### [Exercise]
Your answer should be the lines from the start of the records through the line with "PLUS: an operator", copied word for word.

### [Stored data entries]
================
/-- **The finite-volume tower step with eom slack.** Data of `tower_finite_step` (unit sector ground state
`ψ` of `H = hubbardTorusTT' L t t' U` in `(N, S^z = 0)`, LRO floor `c₀L⁴ ≤ Re⟨ψ,Δ†Δψ⟩`, constants
`Cα, Cκ, Cγ`, `(k+1)Cγ ≤ (c₀/2)L²`, `κ ≥ 0`), PLUS: an operator `W = B₁ + iB₂` with `B₁, B₂` Hermitian and
number conserving, double-commutator bounds `|Re⟨χ,[B_i,[B_i,H]]χ⟩| ≤ D_i·L²` on unit `χ`, and a sector
floor `E − C_fl ≤ Re⟨χ,Hχ⟩` for the unit vectors of the sectors `N + 2m`, `m ≤ k`
(`E = minEnergyOn (szSector N 0)`). If the one-point bound (OP1-S) — (OP1) with the extra term
`Re⟨ζ,(HW − WH)ζ⟩/L²` on the left — holds for every unit `ζ`, then
`(k/(k+1))√(c₀ − (k+1)Cγ/L²) ≤ −(c − A + (Σμ)((N/2)/L² − ν) + κ(u − E/L²)) + K/L² + (√(2ε₀D₁) + √(2ε₀D₂))/L`,
`K` as in `tower_finite_step`, `ε₀ = D̄ + C_fl`, `D̄ = (Cκ/√(c₀/2))Σ_{i<k}(Cα/√(c₀/2))^i`.
[cite: KomaTasaki1994, Theorem 5 and §4] [cite: PuszWoronowicz1978, §1] [cite: Han2020Bootstrap, §2] -/
theorem tower_finite_step_S (t t' U : ℝ) {N : ℕ} {ψ : Fock (Orb (FermionTorus 2 L))}
    (hψ1 : star ψ ⬝ᵥ ψ = 1) (hgs : IsGroundStateInSector (hubbardTorusTT' L t t' U) N 0 ψ)
    {c A κ u ν c₀ Cα Cκ Cγ : ℝ} (μ : Fin 2 → ℝ) (hκ : 0 ≤ κ) (hc₀ : 0 < c₀) (hCα : 0 ≤ Cα) (hCκ : 0 ≤ Cκ)
    (hCγ : 0 ≤ Cγ) (k : ℕ)
    (hα : ∀ φ : Fock (Orb (FermionTorus 2 L)),
      eucNorm ((pairField g L)ᴴ *ᵥ φ) ≤ Cα * (L : ℝ) ^ 2 * eucNorm φ)
    (hκ' : ∀ φ : Fock (Orb (FermionTorus 2 L)),
      eucNorm ((hubbardTorusTT' L t t' U * (pairField g L)ᴴ - (pairField g L)ᴴ * hubbardTorusTT' L t t' U) *ᵥ φ) ≤
        Cκ * (L : ℝ) ^ 2 * eucNorm φ)
    (hγ : ∀ φ : Fock (Orb (FermionTorus 2 L)), star φ ⬝ᵥ φ = 1 →
      |(expect (pairField g L * (pairField g L)ᴴ - (pairField g L)ᴴ * pairField g L) φ).re| ≤ Cγ * (L : ℝ) ^ 2)
    (hlro : c₀ * (L : ℝ) ^ 4 ≤ (expect ((pairField g L)ᴴ * pairField g L) ψ).re)
    (hLbig : (k + 1) * Cγ ≤ (c₀ / 2) * (L : ℝ) ^ 2)
    -- the equation-of-motion operator
    (W B₁ B₂ : Matrix (Finset (Orb (FermionTorus 2 L))) (Finset (Orb (FermionTorus 2 L))) ℂ)
    (hB₁ : B₁.IsHermitian) (hB₂ : B₂.IsHermitian) (hB₁N : Commute B₁ totalNumber)
    (hB₂N : Commute B₂ totalNumber) (hWB : W = B₁ + (I : ℂ) • B₂) {D₁ D₂ Cfl : ℝ} (hD₁ : 0 ≤ D₁)
    (hD₂ : 0 ≤ D₂) (hCfl : 0 ≤ Cfl)
    (hDD₁ : ∀ χ : Fock (Orb (FermionTorus 2 L)), star χ ⬝ᵥ χ = 1 →
      |(star χ ⬝ᵥ ((B₁ * (B₁ * hubbardTorusTT' L t t' U - hubbardTorusTT' L t t' U * B₁) -
        (B₁ * hubbardTorusTT' L t t' U - hubbardTorusTT' L t t' U * B₁) * B₁) *ᵥ χ)).re| ≤ D₁ * (L : ℝ) ^ 2)
    (hDD₂ : ∀ χ : Fock (Orb (FermionTorus 2 L)), star χ ⬝ᵥ χ = 1 →
      |(star χ ⬝ᵥ ((B₂ * (B₂ * hubbardTorusTT' L t t' U - hubbardTorusTT' L t t' U * B₂) -
        (B₂ * hubbardTorusTT' L t t' U - hubbardTorusTT' L t t' U * B₂) * B₂) *ᵥ χ)).re| ≤ D₂ * (L : ℝ) ^ 2)
    (hfl : ∀ m : ℕ, m ≤ k → ∀ χ : Fock (Orb (FermionTorus 2 L)), star χ ⬝ᵥ χ = 1 →
      totalNumber *ᵥ χ = (((N : ℝ) + 2 * (m : ℝ) : ℝ) : ℂ) • χ →
      (hubbardTorusTT' L t t' U).minEnergyOn (szSector N 0) - Cfl ≤
        (star χ ⬝ᵥ (hubbardTorusTT' L t t' U *ᵥ χ)).re)
    (hboundS : ∀ ζ : Fock (Orb (FermionTorus 2 L)), star ζ ⬝ᵥ ζ = 1 →
      c - A + ∑ σ : Fin 2, μ σ *
          ((star ζ ⬝ᵥ ((∑ y : FermionTorus 2 L, numberOp y σ) *ᵥ ζ)).re / (L : ℝ) ^ 2 - ν) +
        κ * (u - (star ζ ⬝ᵥ (hubbardTorusTT' L t t' U *ᵥ ζ)).re / (L : ℝ) ^ 2) +
        (star ζ ⬝ᵥ ((hubbardTorusTT' L t t' U * W - W * hubbardTorusTT' L t t' U) *ᵥ ζ)).re / (L : ℝ) ^ 2 ≤
        -((expect (pairField g L) ζ).re / (L : ℝ) ^ 2)) :
    (k : ℝ) / (k + 1) * Real.sqrt (c₀ - (k + 1) * Cγ / (L : ℝ) ^ 2) ≤
      -(c - A + (∑ σ : Fin 2, μ σ) * (((N : ℝ) / 2) / (L : ℝ) ^ 2 - ν) +
          κ * (u - (hubbardTorusTT' L t t' U).minEnergyOn (szSector N 0) / (L : ℝ) ^ 2)) +
        (-(∑ σ : Fin 2, μ σ) * k / 2 +
          κ * ((Cκ / Real.sqrt (c₀ / 2)) * ∑ i ∈ Finset.range k, (Cα / Real.sqrt (c₀ / 2)) ^ i)) / (L : ℝ) ^ 2 +
        (Real.sqrt (2 * ((Cκ / Real.sqrt (c₀ / 2)) * ∑ i ∈ Finset.range k, (Cα / Real.sqrt (c₀ / 2)) ^ i + Cfl) * D₁) +
          Real.sqrt (2 * ((Cκ / Real.sqrt (c₀ / 2)) * ∑ i ∈ Finset.range k, (Cα / Real.sqrt (c₀ / 2)) ^ i + Cfl) * D₂)) /
          (L : ℝ) := by
  set H := hubbardTorusTT' L t t' U with hH
  set P := pairField g L with hP
  set E : ℝ := H.minEnergyOn (szSector N 0) with hE
  have hHherm : H.IsHermitian := hubbardTorusTT'_isHermitian L t t' U
  have hL : (0 : ℝ) < (L : ℝ) := Nat.cast_pos.2 (Nat.pos_of_ne_zero (NeZero.ne L))
  have hL2 : (0 : ℝ) < (L : ℝ) ^ 2 := by positivity
  have hHN : H * totalNumber = totalNumber * H := (hubbardTorusTT'_commute_totalNumber L t t' U).eq
  have hNA : (totalNumber : Matrix _ _ ℂ) * Pᴴ - Pᴴ * totalNumber = ((2 : ℝ) : ℂ) • Pᴴ := by
    have h := commutator_conjTranspose_of_commutator totalNumber_isHermitian (totalNumber_commutator_pairField g L)
    rw [neg_neg] at h; exact h
  have hHψ : H *ᵥ ψ = (E : ℂ) • ψ := hgs.2.2
  have hNψ : (totalNumber : Matrix _ _ ℂ) *ᵥ ψ = ((N : ℝ) : ℂ) • ψ := by
    rw [totalNumber_mulVec_of_isNParticle ((mem_szSector_iff _ _ ψ).1 hgs.1).1]; push_cast; rfl
  set α : ℝ := Cα * (L : ℝ) ^ 2 with hαdef
  set κ₁ : ℝ := Cκ * (L : ℝ) ^ 2 with hκ₁def
  set β : ℝ := Cγ * (L : ℝ) ^ 2 with hβdef
  have hβ' : ∀ φ : Fock (Orb (FermionTorus 2 L)),
      |(star φ ⬝ᵥ ((Pᴴ * Pᴴᴴ - Pᴴᴴ * Pᴴ) *ᵥ φ)).re| ≤ β * eucNorm φ ^ 2 := by
    intro φ
    rw [conjTranspose_conjTranspose]
    have hunit : ∀ ψ' : Fock (Orb (FermionTorus 2 L)), star ψ' ⬝ᵥ ψ' = 1 →
        |(star ψ' ⬝ᵥ ((Pᴴ * P - P * Pᴴ) *ᵥ ψ')).re| ≤ β := by
      intro ψ' h1
      have h := hγ ψ' h1
      have e : (Pᴴ * P - P * Pᴴ) = -(P * Pᴴ - Pᴴ * P) := by abel
      rw [e, neg_mulVec, dotProduct_neg, Complex.neg_re, abs_neg]
      exact h
    exact abs_re_quadForm_le_of_unit hunit φ
  set ρ : ℝ := (L : ℝ) ^ 2 * Real.sqrt (c₀ - (k + 1) * Cγ / (L : ℝ) ^ 2) with hρdef
  have hinside : c₀ / 2 ≤ c₀ - (k + 1) * Cγ / (L : ℝ) ^ 2 := by
    have h1 : (k + 1) * Cγ / (L : ℝ) ^ 2 ≤ c₀ / 2 := by
      rw [div_le_iff₀ hL2]; exact hLbig
    linarith
  have hρpos : 0 < ρ := by
    have : 0 < Real.sqrt (c₀ - (k + 1) * Cγ / (L : ℝ) ^ 2) := Real.sqrt_pos.2 (by linarith)
    positivity
  have hρ2 : ρ ^ 2 + k * β ≤ eucNorm (Pᴴ *ᵥ ψ) ^ 2 := by
    have e1 : eucNorm (Pᴴ *ᵥ ψ) ^ 2 = (expect (P * Pᴴ) ψ).re := by
      rw [eucNorm_sq, star_mulVec, conjTranspose_conjTranspose, ← dotProduct_mulVec, mulVec_mulVec]; rfl
    have e2 : ρ ^ 2 = c₀ * (L : ℝ) ^ 4 - (k + 1) * Cγ * (L : ℝ) ^ 2 := by
      rw [hρdef, mul_pow, Real.sq_sqrt (by linarith), mul_sub, mul_div_assoc']
      have hx : ((L : ℝ) ^ 2) ^ 2 * ((k + 1) * Cγ) / (L : ℝ) ^ 2 = (L : ℝ) ^ 2 * ((k + 1) * Cγ) := by
        rw [pow_two ((L : ℝ) ^ 2), mul_assoc, mul_div_assoc, mul_div_cancel_left₀ _ hL2.ne']
      rw [hx]
      ring
    have h3 : (expect (Pᴴ * P) ψ).re - Cγ * (L : ℝ) ^ 2 ≤ (expect (P * Pᴴ) ψ).re := by
      have h := (abs_le.1 (hγ ψ hψ1)).1
      have e : expect (P * Pᴴ - Pᴴ * P) ψ = expect (P * Pᴴ) ψ - expect (Pᴴ * P) ψ := by
        simp [Literature.MathematicalPhysics.QuantumLattice.expect, sub_mulVec, dotProduct_sub]
      rw [e, Complex.sub_re] at h
      linarith
    rw [e1, e2, hβdef]
    nlinarith [hlro, h3]
  obtain ⟨Ξ, hΞ1, -, hΞP, hΞH, hΞG, hΞC⟩ := exists_towerWitness_comm totalNumber_isHermitian hHN
    (by norm_num : (2 : ℝ) ≠ 0) hNA hψ1 hHψ hNψ (by positivity : 0 ≤ α) hα (by positivity : 0 ≤ κ₁) hκ'
    (by positivity : 0 ≤ β) hβ' k hρpos hρ2
  rw [conjTranspose_conjTranspose] at hΞP
  have hΞN : ∀ σ : Fin 2, (star Ξ ⬝ᵥ ((∑ y : FermionTorus 2 L, numberOp y σ) *ᵥ Ξ)).re = (N : ℝ) / 2 + k / 2 := by
    intro σ
    have hGA : (∑ y : FermionTorus 2 L, numberOp y σ) * Pᴴ - Pᴴ * (∑ y : FermionTorus 2 L, numberOp y σ) =
        ((1 : ℝ) : ℂ) • Pᴴ := by
      have h := commutator_conjTranspose_of_commutator (spinNumber_isHermitian (L := L) σ)
        (spinNumber_commutator_pairField g σ)
      rw [neg_neg] at h; exact h
    have hGψ := spinNumber_mulVec_of_mem_szSector σ hgs.1
    rw [hΞG _ 1 ((N : ℝ) / 2) hGA hGψ, Complex.ofReal_re]
    ring
  have hwin := hboundS Ξ hΞ1
  simp_rw [hΞN] at hwin
  have hfill : ∑ σ : Fin 2, μ σ * (((N : ℝ) / 2 + k / 2) / (L : ℝ) ^ 2 - ν) =
      (∑ σ : Fin 2, μ σ) * (((N : ℝ) / 2) / (L : ℝ) ^ 2 - ν) + (∑ σ : Fin 2, μ σ) * (k / 2) / (L : ℝ) ^ 2 := by
    rw [Finset.sum_mul, Finset.sum_mul, Finset.sum_div, ← Finset.sum_add_distrib]
    refine Finset.sum_congr rfl fun σ _ => ?_
    ring
  rw [hfill] at hwin
  set Dbar : ℝ := (Cκ / Real.sqrt (c₀ / 2)) * ∑ i ∈ Finset.range k, (Cα / Real.sqrt (c₀ / 2)) ^ i with hDbar
  have hsqrt_le : (L : ℝ) ^ 2 * Real.sqrt (c₀ / 2) ≤ ρ := by
    rw [hρdef]
    exact mul_le_mul_of_nonneg_left (Real.sqrt_le_sqrt hinside) hL2.le
  have hs0 : 0 < Real.sqrt (c₀ / 2) := Real.sqrt_pos.2 (by linarith)
  have hratio1 : κ₁ / ρ ≤ Cκ / Real.sqrt (c₀ / 2) := by
    rw [hκ₁def, div_le_div_iff₀ hρpos hs0]
    calc Cκ * (L : ℝ) ^ 2 * Real.sqrt (c₀ / 2) = Cκ * ((L : ℝ) ^ 2 * Real.sqrt (c₀ / 2)) := by ring
      _ ≤ Cκ * ρ := mul_le_mul_of_nonneg_left hsqrt_le hCκ
  have hratio2 : α / ρ ≤ Cα / Real.sqrt (c₀ / 2) := by
    rw [hαdef, div_le_div_iff₀ hρpos hs0]
    calc Cα * (L : ℝ) ^ 2 * Real.sqrt (c₀ / 2) = Cα * ((L : ℝ) ^ 2 * Real.sqrt (c₀ / 2)) := by ring
      _ ≤ Cα * ρ := mul_le_mul_of_nonneg_left hsqrt_le hCα
  have hD_le : (κ₁ / ρ) * ∑ i ∈ Finset.range k, (α / ρ) ^ i ≤ Dbar := by
    rw [hDbar]
    refine mul_le_mul hratio1 (Finset.sum_le_sum fun i _ => ?_) (Finset.sum_nonneg fun i _ => by positivity)
      (div_nonneg hCκ hs0.le)
    exact pow_le_pow_left₀ (by positivity) hratio2 i
  have hDbar0 : 0 ≤ Dbar := by
    rw [hDbar]
    exact mul_nonneg (div_nonneg hCκ hs0.le) (Finset.sum_nonneg fun i _ => by positivity)
  have heΞ : (star Ξ ⬝ᵥ (H *ᵥ Ξ)).re ≤ E + Dbar := hΞH.trans (by linarith)
  ---------------------------------------------------------------- the equation-of-motion slack
  set ε₀ : ℝ := Dbar + Cfl with hε₀
  have hε₀0 : 0 ≤ ε₀ := add_nonneg hDbar0 hCfl
  set δ : ℝ := Real.sqrt (2 * ε₀ * (D₁ * (L : ℝ) ^ 2)) + Real.sqrt (2 * ε₀ * (D₂ * (L : ℝ) ^ 2)) with hδ
  have hWN : W * totalNumber = totalNumber * W := by
    rw [hWB, Matrix.add_mul, Matrix.mul_add, Matrix.smul_mul, Matrix.mul_smul, hB₁N.eq, hB₂N.eq]
  have hsector : ∀ m : ℕ, m ≤ k → ∀ χ : Fock (Orb (FermionTorus 2 L)), star χ ⬝ᵥ χ = 1 →
      totalNumber *ᵥ χ = (((N : ℝ) + 2 * (m : ℝ) : ℝ) : ℂ) • χ →
      (star χ ⬝ᵥ (H *ᵥ χ)).re ≤ E + (κ₁ / ρ) * ∑ i ∈ Finset.range k, (α / ρ) ^ i →
      ‖star χ ⬝ᵥ ((H * W - W * H) *ᵥ χ)‖ ≤ δ := by
    intro m hm χ hχ1 hχN hχE
    have hεχ : (star χ ⬝ᵥ (H *ᵥ χ)).re ≤ (E - Cfl) + ε₀ := by
      rw [hε₀]; linarith [hχE, hD_le]
    exact norm_expect_commutator_le_sqrt_add_sqrt hHherm hB₁ hB₂ hB₁N hB₂N hWB hχ1 hχN
      (by positivity : 0 ≤ D₁ * (L : ℝ) ^ 2) (by positivity : 0 ≤ D₂ * (L : ℝ) ^ 2)
      (fun χ' hχ'1 hχ'N => hfl m hm χ' hχ'1 hχ'N) hεχ hDD₁ hDD₂
  have heom : |(star Ξ ⬝ᵥ ((H * W - W * H) *ᵥ Ξ)).re| ≤ δ :=
    (Complex.abs_re_le_norm _).trans (hΞC W δ hWN hsector)
  have heom' : -(δ / (L : ℝ) ^ 2) ≤ (star Ξ ⬝ᵥ ((H * W - W * H) *ᵥ Ξ)).re / (L : ℝ) ^ 2 := by
    rw [← neg_div]
    exact div_le_div_of_nonneg_right (abs_le.1 heom).1 hL2.le
  have hδL : δ / (L : ℝ) ^ 2 = (Real.sqrt (2 * ε₀ * D₁) + Real.sqrt (2 * ε₀ * D₂)) / (L : ℝ) := by
    have e1 : Real.sqrt (2 * ε₀ * (D₁ * (L : ℝ) ^ 2)) = Real.sqrt (2 * ε₀ * D₁) * (L : ℝ) := by
      rw [show 2 * ε₀ * (D₁ * (L : ℝ) ^ 2) = (2 * ε₀ * D₁) * (L : ℝ) ^ 2 by ring,
        Real.sqrt_mul (by positivity), Real.sqrt_sq hL.le]
    have e2 : Real.sqrt (2 * ε₀ * (D₂ * (L : ℝ) ^ 2)) = Real.sqrt (2 * ε₀ * D₂) * (L : ℝ) := by
      rw [show 2 * ε₀ * (D₂ * (L : ℝ) ^ 2) = (2 * ε₀ * D₂) * (L : ℝ) ^ 2 by ring,
        Real.sqrt_mul (by positivity), Real.sqrt_sq hL.le]
    rw [hδ, e1, e2, ← add_mul, div_eq_div_iff hL2.ne' hL.ne']
    ring
  ---------------------------------------------------------------- assembling
  have hone : (k : ℝ) / (k + 1) * ρ ≤ (expect P Ξ).re := hΞP
  have hρL : ρ / (L : ℝ) ^ 2 = Real.sqrt (c₀ - (k + 1) * Cγ / (L : ℝ) ^ 2) := by
    rw [hρdef, mul_div_cancel_left₀ _ hL2.ne']
  have hen : κ * (u - E / (L : ℝ) ^ 2) - κ * Dbar / (L : ℝ) ^ 2 ≤
      κ * (u - (star Ξ ⬝ᵥ (H *ᵥ Ξ)).re / (L : ℝ) ^ 2) := by
    have h1 : (star Ξ ⬝ᵥ (H *ᵥ Ξ)).re / (L : ℝ) ^ 2 ≤ E / (L : ℝ) ^ 2 + Dbar / (L : ℝ) ^ 2 := by
      rw [← add_div]; exact div_le_div_of_nonneg_right heΞ hL2.le
    have h2 := mul_le_mul_of_nonneg_left h1 hκ
    rw [mul_add] at h2
    have e : κ * Dbar / (L : ℝ) ^ 2 = κ * (Dbar / (L : ℝ) ^ 2) := by ring
    rw [e]
    linarith
  have hop : (k : ℝ) / (k + 1) * Real.sqrt (c₀ - (k + 1) * Cγ / (L : ℝ) ^ 2) ≤ (expect P Ξ).re / (L : ℝ) ^ 2 := by
    rw [← hρL, ← mul_div_assoc]
    exact div_le_div_of_nonneg_right hone hL2.le
  have e3 : (-(∑ σ : Fin 2, μ σ) * k / 2 + κ * Dbar) / (L : ℝ) ^ 2 =
      -((∑ σ : Fin 2, μ σ) * (k / 2) / (L : ℝ) ^ 2) + κ * Dbar / (L : ℝ) ^ 2 := by
    ring
  rw [e3, ← hδL]
  linarith [hwin, hen, hop, heom']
================
### [Reply]
/-- **The finite-volume tower step with eom slack.** Data of `tower_finite_step` (unit sector ground state
`ψ` of `H = hubbardTorusTT' L t t' U` in `(N, S^z = 0)`, LRO floor `c₀L⁴ ≤ Re⟨ψ,Δ†Δψ⟩`, constants
`Cα, Cκ, Cγ`, `(k+1)Cγ ≤ (c₀/2)L²`, `κ ≥ 0`), PLUS: an operator `W = B₁ + iB₂` with `B₁, B₂` Hermitian and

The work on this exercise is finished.